Can you hear your customers' cries for help?

With people spending more time than ever Facebooking, tweeting, and relying on online communities for products, services, and authoritative information, organizations naturally have begun asking: How do we turn social networks to our business advantage, especially when it comes to customer service?

Cue the emerging concept of social service — customer service, with a social networking overlay — which continues to evolve just as quickly as the concept of social media itself.

It’s early days for social service, but practitioners have already seen concrete business results. As with any CRM project, however, the best results come by not just pursuing big-picture “social service,” but first articulating exactly what your social-service program should achieve. In other words, start by asking the right questions, to create a rapid-action plan designed to meet your particular business requirements.
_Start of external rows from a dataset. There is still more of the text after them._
/-! ### §5 The support item `RoughCountBand` (stmt-Parity-15630) -/

/-- **`RoughCountBand` (support item stmt-Parity-15630 of route `RoughParitySectors`), PROVED**: for
every Bateman–Horn system `f` and `ε > 0` there is `U₀` such that for every `U ≥ U₀`, eventually in `x`,
`|#R_f(x,U)·(log x)^k/x − c_f·U^k| ≤ ε·c_f·U^k` with `c_f = (C(f)/∏deg fᵢ)·e^{−kγ}` — the calibrated
two-sided fundamental-lemma band of the jointly rough set (`roughCard_calibration` divided by `x`).
[folklore] -/
theorem roughCountBand_proof : Summit.Parity.BatemanHorn.Theses.RoughParitySectors.RoughCountBand := by
  intro k f hf ε hε
  obtain ⟨U₀, hU₀⟩ := roughCard_calibration hf ε hε
  refine ⟨U₀, fun U hU => ?_⟩
  filter_upwards [hU₀ U hU, eventually_ge_atTop 1] with x hx hx1
  have hX : (0 : ℝ) < x := by exact_mod_cast (by omega : 0 < x)
  have key : ∀ R L B : ℝ, |R * L - x * B| ≤ ε * (x * B) → |R * L / x - B| ≤ ε * B := by
    intro R L B h
    have e : R * L / x - B = (R * L - x * B) / x := by field_simp
    rw [e, abs_div, abs_of_pos hX, div_le_iff₀ hX]
    calc _ ≤ _ := h
      _ = _ := by ring
  exact key _ _ _ hx

end Summit.Parity.BatemanHorn.Theorems.RoughCountBand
Social Service: 4 Best Practices

The best place to start any social service program discussion is by identifying which of these four best practices will best help your organization excel at providing social service:

  • Community management: Enable customers to form self-service communities of interest around your company’s products and services
  • Multi-channel service: Employ social technology to handle customers’ service requests, while ensuring that your business quickly resolves those cases
  • Social “voice of the customer”: Use social technologies to gather and analyze post-sale and post-service customer feedback
  • Experience management: Enable customers to express their delight, while ensuring that your business can quickly mitigate any dissatisfaction

Here’s more about each of those best practices, and how to put them to work for your business:

Community Management

Community management is a great first step for many businesses’ social service programs, given its great bang for buck. Examples of advanced community management programs abound. For example, many high-technology companies — including Apple — offer support communities in which customers largely solve each other’s problems, and in the process, generate a valuable knowledgebase for self-service troubleshooting. The business, meanwhile, clearly benefits from the low costs involved, as well as the potential for high levels of customer satisfaction.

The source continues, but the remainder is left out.